The first chapter “Was There Really a World-wide Flood?” uses the same techniques we use in our series The Conflict of Ages. It provides a brief overview with the basic questions and answers based on the Word of God, but no details.
The first chapter by Andrew A. Snelling provides an overview of his topics. Each of the next chapters examine one point in more detail; “High and Dry Sea Creatures”, “The World’s Graveyard”, “Transcontinental Rock Layers”, “Sand Transported Cross-Country”, “No Slow and Gradual Erosion”, “Rock Layers Folded Not Fractured”, and finally “A Scientific Look at Catastrophic Plate Tectonics: A Catastrophic Breakup and The Origin of Oil”.
“Many creationist geologists now believe the catastrophic plate tectonics concept is very useful as the best explanation for how the Flood event occurred within the biblical framework for earth’s history.” This is historic science. We retain the biblical framework for earth’s history and use the best explanation with the most current scientific information available. This is the correct attitude. More information might cause us to re-evaluate plate tectonics. But the biblical framework does not change.
“A catastrophic model of plate tectonics (as proposed by creation scientists) easily overcomes the problems of the slow and gradual model (as proposed by most evolutionist scientists).”

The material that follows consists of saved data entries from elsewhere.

import Summits.QuantumFields.BalabanUV.T4Continuum.Support.BlockPairingFaces
import Summits.QuantumFields.BalabanUV.Beta.GAN24.SoftColumnVertexRate
import Summits.QuantumFields.BalabanUV.Beta.GAN24.ChainLeibnizGrad

/-!
# `BalabanUV.Beta.GAN24.SoftColumnGradVertexRate` — binder row G-an2-4 ∕ (CONV-C), route R7 «TWO CURRENCIES», S4 EXECUTED ON NE2-P1's
# TYPED `U = 1` TOWER FOR THE GRADIENT VERTEX (the SHAPE of Bałaban's cubic table `S‴(0)[h,h,h]` ∕ T1's cubic row: ONE lattice derivative
# on one of three soft-minimiser columns): the staircase transport is STILL EXACT, and the one-step sup rate `θ₁ = L⁻¹` holds MODULO THE
# SAME ZEROTH-ORDER LETTER `hcol` ONLY — no gradient sup letter `hcol′`

NOT IN PRINT; OUR PROOF ATTEMPT (prover part P3 of row G-an2-4, fibre∕strip («Woodbury») lineage, gen 25; CRUX TEAM (2), ruling «YM
REDIRECT TOWARDS THE SUMMIT», 2026-08-21).  HONEST DEPENDENCY (cell records, verbatim): «continuum YM on T⁴ ⇐ BetaPertH ∧ nine spine
estimates (0/9 proved); BetaPertH ⇐ (D1) ∧ (D4) ∧ CAP+tail; G-an2-4 gates asym, D1 and NE2/3/4.»  HONEST FRAMING (cell contract, verbatim):
«discharging `BetaPertH` makes Bałaban's UV stability UNCONDITIONAL — a real constructive-QFT result; it is NOT the continuum limit and NOT
the Clay problem.»  ABSOLUTE RULE: nothing printed is a hypothesis; no `def … : Prop`, no sorry; [folklore] algebra over TREE objects BY NAME.

## Answer to refuter PRICING-GAN24 v3.7 check #38 (c) ∕ idea-1 ROUTES-GAN24 v7 «(C) models T1's cubic row only with the second sup letter
## `hcol′` ((1.65) gradient clause)» — NOT NEEDED for the cubic row:

 * §1 **EXACT TRANSPORT OF THE GRADIENT VERTEX** under King's staircase `J_k`: `∇′_ν(J_ku) = L·F_ν·J_k(∇_νu)` (NE2's
   `BlockPairingGeometry.fdiff_mul_JK`: a planted field changes only across the far `ν`-faces, where the finer difference quotient is `L`
   times the coarser one) and the far face holds `L^{d−1}` of the `L^d` sites of a block (`BlockPairingFaces.sum_indicator_face`) ⟹
   **`vtx₃_fdiff_Jpc`** `vtx₃ C (∇′(Jf)) (Jg) (Jh) = (√(L^d))⁻¹·vtx₃ C (∇f) g h` and **`V₃_grad_transport`**
   `V₃ (k+1) C (∇′(J_kf)) (J_kg) (J_kh) = V₃ k C (∇f) g h` — the face concentration `L·F_ν` and the face count `L^{d−1}` multiply to `L^d`
   EXACTLY as for the value vertex.
 * §2 the `ℓ²` GRADIENT letters of the soft columns are TREE facts: **`opNorm_fdiff_Mtil_le`** `‖∇_νM̃_k‖ ≤ a·Cst(d,a)` (b05's (1.89) item
   `‖∇𝒢‖ ≤ Cst`, `B5Prop11Plancherel.opNorm_fdiff_calG_le`), `nsq_fdiff_colS_le`; and the staircased gradient column costs only `√L`:
   **`nsq_fdiff_Jpc_mulVec`** `nsq (∇′(J_ku)) = L·nsq (∇u)` (EXACT: `L²` from the face quotient × `L^{d−1}∕L^d` from the face count).
 * §3 **`V₃_gradcol_succ_sub_le`**: under the ONE displayed zeroth-order letter `hcol : ∀ k q X, √(n_k^d)·‖M̃_k X q‖ ≤ C` of
   `SoftColumnVertexRate`, for every coefficient tensor `C`, direction `ν`, unit sites∕components `p q r`, every `k`:
   `‖V₃ (k+1) C [∇′M̃_{k+1}e_p, M̃_{k+1}e_q, M̃_{k+1}e_r] − V₃ k C [∇M̃_ke_p, M̃_ke_q, M̃_ke_r]‖ ≤ (2 + 2√L)·‖C‖₁·C·(a·Cst)·(a·CQH)·L^{−k}`.
   MECHANISM: transport (§1) + `ChainLeibniz.vtx₃_leibniz`; the term with the DIFFERENCED gradient leg by `ChainLeibnizGrad`'s summation by
   parts (`δ` in `ℓ²` = `opNorm_Mtil_succ_sub_le`, neighbours by `hcol` + §2's `ℓ²` gradient letters); the two terms with an undifferenced
   staircased gradient leg by `norm_vtx₃_le_right∕_le_mid` with `∇′(J·)` in `ℓ²` (`√L·a·Cst`) — «never difference the derivative leg in ℓ²».

HONEST SCOPE.  MODEL chain on typed objects (the value-level SHAPE of the cubic vertex `(∇h)·[h, h]`; no claim that it IS T1 — colour
tensors, HARD∕constrained columns and S1∕S7 are an2's∕p1's); SOFT columns; `U = 1`; every torus `M`, every `L ≥ 1`, `d ≥ 1`, `a > 0`;
CONDITIONAL on the zeroth-order letter `hcol` only (candidate suppliers as in `SoftColumnVertexRate`; INTERFACE REQUEST (R7-HCOL) posted).
NOT (CONV-C), NOT (ρ2)(ρ3), NEVER «G-an2-4 closed», NOT D1, NOT BetaPertH, NOT continuum, NOT Clay.  Provenance: prover-b2b-balaban-gan24-p3-g25-0
(unit `b2b-balaban-gan24-p3`, gen 25), 2026-08-21.
-/

noncomputable section

open scoped BigOperators ComplexConjugate Matrix Matrix.Norms.L2Operator
open Finset

namespace Summit.QuantumFields.BalabanUV.Beta.GAN24.SoftColumnGradVertexRate

open Literature.MathematicalPhysics.QuantumFieldTheory.Balaban1983to89.B5Prop11Plancherel
open Literature.MathematicalPhysics.QuantumFieldTheory.Balaban1983to89.B5Prop11Lower (nsq nsq_nonneg)
open Literature.MathematicalPhysics.QuantumFieldTheory.Balaban1983to89.B5G183RateUnitTower (lev lev_neZero)
open Summit.QuantumFields.BalabanUV.T4Continuum.CovariantAveragingTower (Atow)
open Summit.QuantumFields.BalabanUV.T4Continuum.BalabanAveragedTowerUnit (idx lev_succ' one_le_lev' cast_lev' QBlev calGlev)
open Summit.QuantumFields.BalabanUV.T4Continuum.BalabanAveragedTowerModes (par rem par_cpt_add_off rem_cpt_add_off)
open Summit.QuantumFields.BalabanUV.T4Continuum.BalabanBlockPoincare (tileEquiv)
open Summit.QuantumFields.BalabanUV.T4Continuum.BalabanMinimizerLaw
open Summit.QuantumFields.BalabanUV.T4Continuum.BlockPairingGeometry (faceF fdiff_mul_JK face_cpt_add_off_iff)
open Summit.QuantumFields.BalabanUV.T4Continuum.BlockPairingFaces (sum_indicator_face)
open Summit.QuantumFields.BalabanUV.Beta.GAN24.ChainLeibniz
open Summit.QuantumFields.BalabanUV.Beta.GAN24.ChainLeibnizGrad
open Summit.QuantumFields.BalabanUV.Beta.GAN24.SoftColumnVertexRate

variable {d : ℕ} (L : ℕ) [NeZero L] (M : Fin d → ℕ) [hM : ∀ μ, NeZero (M μ)]

/-- the coarse (level-`k`) forward difference `∇_ν = n_k(S_ν − 1)` on `idx k`. [folklore] -/
abbrev fd (k : ℕ) (ν : Fin d) : Matrix (idx L M k) (idx L M k) ℂ := fdiff (fine (lev L k) M) ((lev L k : ℕ) : ℂ) ν

/-- the finer (level-`(k+1)`) forward difference at the syntactic successor level `L·n_k`. [folklore] -/
abbrev fdS (k : ℕ) (ν : Fin d) : Matrix (Tor (fine (L * lev L k) M) × Fin d) (Tor (fine (L * lev L k) M) × Fin d) ℂ :=
  fdiff (fine (L * lev L k) M) (((L * lev L k : ℕ)) : ℂ) ν

/-! ## §1 Exact transport of the gradient vertex under the staircase -/

/-- the far-`ν`-face indicator of the finer blocks. [folklore] -/
def farInd (k : ℕ) (ν : Fin d) (x' : Tor (fine (L * lev L k) M)) : ℂ := if L ∣ (x' ν).val + 1 then 1 else 0

/-- **`∇′_ν(J_ku)`, pointwise**: `= L·𝟙_far(x′)·(√(L^d))⁻¹·(∇_νu)(par x′)` (NE2's `fdiff_mul_JK`). [folklore] -/
theorem fdS_Jpc_mulVec_pt (k : ℕ) (ν : Fin d) (u : idx L M k → ℂ) (x' : Tor (fine (L * lev L k) M) × Fin d) :
    (fdS L M k ν *ᵥ (Jpc L M k *ᵥ u)) x'
      = (L : ℂ) * farInd L M k ν x'.1 * (((Real.sqrt ((L : ℝ) ^ d) : ℝ) : ℂ)⁻¹ * (fd L M k ν *ᵥ u) (par (lev L k) L M x'.1, x'.2)) := by
  have key := fdiff_mul_JK (lev L k) L M (one_le_lev' L k) ν
  have e : fdS L M k ν *ᵥ (Jpc L M k *ᵥ u) = (L : ℂ) • (faceF (lev L k) L M ν *ᵥ (Jpc L M k *ᵥ (fd L M k ν *ᵥ u))) := by
    rw [Matrix.mulVec_mulVec, show fdS L M k ν * Jpc L M k
      = ((L : ℂ)) • (faceF (lev L k) L M ν * Jpc L M k * fd L M k ν) from key, Matrix.smul_mulVec,
      ← Matrix.mulVec_mulVec, ← Matrix.mulVec_mulVec]
  rw [e, Pi.smul_apply, smul_eq_mul, faceF, Matrix.mulVec_diagonal, Jpc_mulVec_apply, farInd, mul_assoc]

/-- **the weighted block count**: `Σ_{x′} 𝟙_far(x′)·F(par x′) = L^{d−1}·Σ_x F(x)`. [folklore] -/
theorem sum_farInd_comp_par (k : ℕ) (ν : Fin d) (F : Tor (fine (lev L k) M) → ℂ) :
    ∑ x' : Tor (fine (L * lev L k) M), farInd L M k ν x' * F (par (lev L k) L M x') = (L : ℂ) ^ (d - 1) * ∑ x, F x := by
  rw [← Fintype.sum_equiv (tileEquiv (lev L k) L M)
    (fun p => farInd L M k ν (tileEquiv (lev L k) L M p) * F (par (lev L k) L M (tileEquiv (lev L k) L M p)))
    (fun x' => farInd L M k ν x' * F (par (lev L k) L M x')) (fun p => rfl)]
  simp only [tileEquiv, Equiv.coe_fn_mk, par_cpt_add_off, farInd]
  rw [Fintype.sum_prod_type, Finset.mul_sum]
  refine Finset.sum_congr rfl fun y _ => ?_
  simp_rw [face_cpt_add_off_iff]
  rw [← Finset.sum_mul, sum_indicator_face L ν]

omit [NeZero L] hM in
/-- `L·L^{d−1} = (√(L^d))²` when a direction `ν : Fin d` exists. [folklore] -/
theorem L_mul_pow_pred (ν : Fin d) :
    (L : ℂ) * (L : ℂ) ^ (d - 1) = (((Real.sqrt ((L : ℝ) ^ d) : ℝ) : ℂ)) * ((Real.sqrt ((L : ℝ) ^ d) : ℝ) : ℂ) := by
  have hd : 1 ≤ d := Fin.pos ν
  rw [← Complex.ofReal_mul, Real.mul_self_sqrt (pow_nonneg (Nat.cast_nonneg _) d), ← pow_succ', Nat.sub_add_cancel hd]
  push_cast; rfl

/-- **EXACT TRANSPORT OF THE GRADIENT VERTEX (un-normalised)**: `vtx₃ C (∇′(Jf)) (Jg) (Jh) = (√(L^d))⁻¹·vtx₃ C (∇f) g h`. [folklore] -/
theorem vtx₃_fdiff_Jpc (k : ℕ) (ν : Fin d) (C : Fin d → Fin d → Fin d → ℂ) (f g h : idx L M k → ℂ) :
    vtx₃ C (fdS L M k ν *ᵥ (Jpc L M k *ᵥ f)) (Jpc L M k *ᵥ g) (Jpc L M k *ᵥ h)
      = ((Real.sqrt ((L : ℝ) ^ d) : ℝ) : ℂ)⁻¹ * vtx₃ C (fd L M k ν *ᵥ f) g h := by
  set s : ℂ := ((Real.sqrt ((L : ℝ) ^ d) : ℝ) : ℂ) with hs_def
  have hs : s ≠ 0 := by
    rw [hs_def]; exact_mod_cast (Real.sqrt_pos.mpr (pow_pos (by exact_mod_cast Nat.pos_of_ne_zero (NeZero.ne L)) d) : 0 < Real.sqrt ((L : ℝ) ^ d)).ne'
  have hss : (L : ℂ) * (L : ℂ) ^ (d - 1) = s * s := by rw [hs_def]; exact L_mul_pow_pred (d := d) L ν
  have e1 : vtx₃ C (fdS L M k ν *ᵥ (Jpc L M k *ᵥ f)) (Jpc L M k *ᵥ g) (Jpc L M k *ᵥ h)
      = ∑ x' : Tor (fine (L * lev L k) M), ((L : ℂ) * (s⁻¹ * s⁻¹ * s⁻¹)) * (farInd L M k ν x' *
          ∑ i, ∑ j, ∑ l, C i j l * ((fd L M k ν *ᵥ f) (par (lev L k) L M x', i) * g (par (lev L k) L M x', j)
            * h (par (lev L k) L M x', l))) := by
    rw [vtx₃]
    refine Finset.sum_congr rfl fun x' _ => ?_
    simp only [fdS_Jpc_mulVec_pt, Jpc_mulVec_apply, Finset.mul_sum]
    refine Finset.sum_congr rfl fun i _ => Finset.sum_congr rfl fun j _ => Finset.sum_congr rfl fun l _ => ?_
    rw [← hs_def]; ring
  rw [e1, ← Finset.mul_sum,
    sum_farInd_comp_par L M k ν (fun y => ∑ i, ∑ j, ∑ l, C i j l * ((fd L M k ν *ᵥ f) (y, i) * g (y, j) * h (y, l))), vtx₃]
  calc (L : ℂ) * (s⁻¹ * s⁻¹ * s⁻¹) * ((L : ℂ) ^ (d - 1) * ∑ x, ∑ i, ∑ j, ∑ l,
        C i j l * ((fd L M k ν *ᵥ f) (x, i) * g (x, j) * h (x, l)))
      = ((L : ℂ) * (L : ℂ) ^ (d - 1)) * (s⁻¹ * s⁻¹ * s⁻¹) * ∑ x, ∑ i, ∑ j, ∑ l,
        C i j l * ((fd L M k ν *ᵥ f) (x, i) * g (x, j) * h (x, l)) := by ring
    _ = s⁻¹ * ∑ x, ∑ i, ∑ j, ∑ l, C i j l * ((fd L M k ν *ᵥ f) (x, i) * g (x, j) * h (x, l)) := by
        rw [hss]; field_simp

/-- **EXACT TRANSPORT OF THE GRADIENT VERTEX**: `V₃ (k+1) C (∇′(J_kf)) (J_kg) (J_kh) = V₃ k C (∇f) g h`. [folklore] -/
theorem V₃_grad_transport (k : ℕ) (ν : Fin d) (C : Fin d → Fin d → Fin d → ℂ) (f g h : idx L M k → ℂ) :
    V₃ L (k + 1) C (fdS L M k ν *ᵥ (Jpc L M k *ᵥ f)) (Jpc L M k *ᵥ g) (Jpc L M k *ᵥ h) = V₃ L k C (fd L M k ν *ᵥ f) g h := by
  have hs : (((Real.sqrt ((L : ℝ) ^ d) : ℝ) : ℂ)) ≠ 0 := by
    exact_mod_cast (Real.sqrt_pos.mpr (pow_pos (by exact_mod_cast Nat.pos_of_ne_zero (NeZero.ne L)) d) : 0 < Real.sqrt ((L : ℝ) ^ d)).ne'
  rw [V₃, V₃, vtx₃_fdiff_Jpc, sqrt_pow_succ, Complex.ofReal_mul]
  calc (((Real.sqrt ((L : ℝ) ^ d) : ℝ) : ℂ)) * ((Real.sqrt (((L : ℝ) ^ d) ^ k) : ℝ) : ℂ)
        * ((((Real.sqrt ((L : ℝ) ^ d) : ℝ) : ℂ))⁻¹ * vtx₃ C (fd L M k ν *ᵥ f) g h)
      = ((((Real.sqrt ((L : ℝ) ^ d) : ℝ) : ℂ)) * (((Real.sqrt ((L : ℝ) ^ d) : ℝ) : ℂ))⁻¹)
          * (((Real.sqrt (((L : ℝ) ^ d) ^ k) : ℝ) : ℂ) * vtx₃ C (fd L M k ν *ᵥ f) g h) := by ring
    _ = ((Real.sqrt (((L : ℝ) ^ d) ^ k) : ℝ) : ℂ) * vtx₃ C (fd L M k ν *ᵥ f) g h := by rw [mul_inv_cancel₀ hs, one_mul]
import Literature.NumberTheory.Sieve.ParityWave0LogChowlaOddGvN
import Mathlib.NumberTheory.ArithmeticFunction.Liouville
import Mathlib.NumberTheory.Harmonic.Bounds
import HarnessLib

/-!
# Odd-order logarithmic Chowla (Tao–Teräväinen 2018): the comparison theorem (Theorem 3.2)

Topic `Literature/NumberTheory/Sieve`.  Everything in this file is PROVED relative to the named fact
`Literature.NumberTheory.Sieve.GreenTao2010_gowersUniformityAt s` (explicit hypothesis); no new named facts.
Definitions are bookkeeping only (the objects of §3 of the paper).

Second step of the tree's formalisation of T. Tao, J. Teräväinen, *Odd order cases of the logarithmically
averaged Chowla conjecture*, J. Théor. Nombres Bordeaux **30** (2018), 997–1015 (arXiv:1710.02112), towards
`Literature.NumberTheory.Sieve.liouville_logCorrelation_isLittleO_of_odd` (`ParityWave0.lean`, parity.S22), after
`ParityWave0LogChowlaOddGvN.lean` (the bilinear estimate of Lemma 5.2 + Lemma 5.3).  Here: the objects of §3 —
`f_x(a) = 𝔼^{log}_{n ≤ x} λ(n + a c₀) ⋯ λ(n + a c_s)` (`corrAvg`), the logarithmic prime averages
`𝔼^{log}_{2^m < p ≤ 2^{m+1}}` (`primeLogAvg`) and the logarithmic averages over integers coprime to `W` in a dyadic
block (`roughLogAvg`) — and **Theorem 3.2 (Comparison)**, proved as in §5 of the paper from the bilinear estimate:
`𝔼^{log}_{2^m < p ≤ 2^{m+1}} f_x(ap) = 𝔼^{log}_{2^m < n ≤ 2^{m+1}, (n,W)=1} f_x(an) + O(ε)`.

Rendering / bookkeeping choices (all forced by writing the printed argument out):
* `Λ` is replaced by `Λ'` (supported on primes), so the "prime powers are negligible" step disappears; the
  printed weight `W/φ(W) Λ(d) - 1` is `φ(W)/W Λ(d) - 1` (a typo in the paper; the next display there,
  with `Λ_{b,W}`, is the correct one and is what we use).
* The passage from the logarithmic weights to the flat sums of the bilinear estimate is done by Abel
  summation in `d` FIRST, and the shift-averaging in `n` (with `N' = aWh`, splitting `n' = aW n'' + r`)
  afterwards, so that only square ranges `[1,h]²` are needed; the shift of a logarithmic average by `j`
  costs `≤ 3j / ∑_{n ≤ x} 1/n` (crude but sufficient since `x` is chosen last).
* Quantifier shape of `comparison`: `∃ w₀ ∀ w ≥ w₀ ∀ A ∃ M₀ ∀ M₄ ∃ X₀ ∀ x ≥ X₀ ∀ m ∈ [M₀, M₄] ∀ a ∈ [1, A]` —
  the paper's "`a ≤ H₊`" is only ever used with `a ≤ H₂ < H₃ ≤ 2^m` (§3), which is this shape.

## References

* T. Tao, J. Teräväinen, J. Théor. Nombres Bordeaux 30 (2018), 997–1015, doi:10.5802/jtnb.1062 = arXiv:1710.02112:
  §2 (notation `𝔼^{log}`), §3 ((fax), Theorem 3.2), §5 (proof of Theorem 3.2). [TaoTeravainenJTNB2018]
* B. Green, T. Tao, *Linear equations in primes*, Ann. of Math. 171 (2010): Thm. 7.2 (the hypothesis). [GreenTao2010]
-/

noncomputable section
import Summits.KontsevichZagierPeriods.KontsevichZagierPeriods.Theses.HyperbolicBloch

/-!
# KontsevichZagierPeriods / HyperbolicBloch — the assembly `Assembly` (stmt-KontsevichZagierPeriods-10685)

Route `KontsevichZagierPeriods/HyperbolicBloch` (weight-2 scissors transfer: the five-term relation of
the Bloch–Wigner dilogarithm as two domain-additivity moves in `ℍ³`), item
stmt-KontsevichZagierPeriods-10685 (`Assembly`, rank 1):

  `TetraSector → ZagierDilogarithmConjecture → OffTetraSectorKernel → KontsevichZagierPeriods`.

Informal content: unfold the summit `KontsevichZagierPeriods` to `[r] − [r'] ∈ KZ.relations` for two
rational-shape representations of equal value; `KZ.eval ([r] − [r']) = 0` (`KZ.eval_of`), so
`OffTetraSectorKernel` (the kernel form of Conjecture 1 with the `ℚ̄`-ideal-tetrahedron
value-relators adjoined, applied to the standard tetrahedron family `T`, `rfl`) puts `[r] − [r']` in
`KZ.relations ⊔ closure {tetrahedral value-relators}`, and each adjoined relator is discharged by
`TetraSector` fed with `ZagierDilogarithmConjecture` (`sup_le`, `AddSubgroup.closure_le`).

This is VERBATIM the type of the route's kernel-checked deciding theorem
`Summit.KontsevichZagierPeriods.KontsevichZagierPeriods.Theses.HyperbolicBloch.closes`
(route file rev 6, D-0027 §2.1; axioms `propext`, `Classical.choice`, `Quot.sound`), so the item is
settled by the term `closes`.  The two antecedents `ZagierDilogarithmConjecture` (Zagier's conjecture
on `ℚ`-linear relations among dilogarithm values at algebraic arguments, Neumann 1998 §2.1) and
`OffTetraSectorKernel` (the remainder of the kernel form of Conjecture 1) are OPEN conjectures and are
NOT discharged here: the theorem is the implication, nothing more.  `TetraSector` is the route's
target (stmt-KontsevichZagierPeriods-3468; it follows from the proved crux `FiveTermTransfer` via the
support item `SectorReduction`, not used here).

This module imports the route module `…Theses.HyperbolicBloch`; the gate records the closure as a
docstring link in the route file (no `Assembly_holds` re-import, which would be an import cycle).

References: M. Kontsevich, D. Zagier, *Periods* (2001), §1.2 (Conjecture 1 and its kernel form);
A. Huber, S. Müller-Stach, *Periods and Nori Motives* (2017), §13.1; W. D. Neumann, *Hilbert's 3rd
problem and invariants of 3-manifolds* (1998), §2.1.
-/

namespace Summit.KontsevichZagierPeriods.HyperbolicBloch

/-- **Assembly of route HyperbolicBloch** (settles stmt-KontsevichZagierPeriods-10685):
`TetraSector → ZagierDilogarithmConjecture → OffTetraSectorKernel → KontsevichZagierPeriods`.
Given the tetrahedral sector of the kernel form (`TetraSector`), its transcendence input
(`ZagierDilogarithmConjecture`) and the off-sector remainder (`OffTetraSectorKernel`), two
rational-shape KZ representations `r`, `r'` with `value r = value r'` are KZ-equivalent:
`eval ([r] − [r']) = 0`, hence `[r] − [r'] ∈ KZ.relations ⊔ closure {tetrahedral value-relators}`,
and every adjoined relator already lies in `KZ.relations` by `TetraSector`.  Proof: the route's
deciding theorem `closes`, whose type this is by definition of `Assembly`.
[Kontsevich–Zagier 2001, §1.2; Huber–Müller-Stach 2017, §13.1] [folklore] -/
theorem assembly_proof :
    Summit.KontsevichZagierPeriods.KontsevichZagierPeriods.Theses.HyperbolicBloch.Assembly :=
  Summit.KontsevichZagierPeriods.KontsevichZagierPeriods.Theses.HyperbolicBloch.closes

end Summit.KontsevichZagierPeriods.HyperbolicBloch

John Whitmore’s final chapter in the technical section is somewhat puzzling to me. Uniformitarians do believe in catastrophes, just as creationists do. “Near the end of the Devonian, a mass extinction event occurred.” http://www.ucmp.berkeley.edu/devonian/devonian.php They simply believe the catastrophes occurred millions of years ago. So John Whitmore’s statement just before his conclusion is puzzling. “One explanation that they did not consider, that would readily explain their results, is the catastrophic formation of much of the fossil record.” Uniformitarians actually believe there were five mass extinction events, as they call them. skepticalscience.com/Earths-five-mass-extinction-events
This is not a new or recent change in their position. The 1940s Disney movie Fantasia has a sequence depicting evolution set to Stravinski’s Rite of Spring. During this sequence, they show the dinosaurs being killed by a catastrophe something like the flood at the end of the Jurassic Period. The issue is not how, but when.
The flood timeline near the end of A Pocket Guide To The Global Flood is helpful, but requires some thoughtful examination. The final chapter “The Flood and the Gospel”, is something many works on the flood lack. Many Christians fail to understand exactly why this material is so important. The personal application is very good.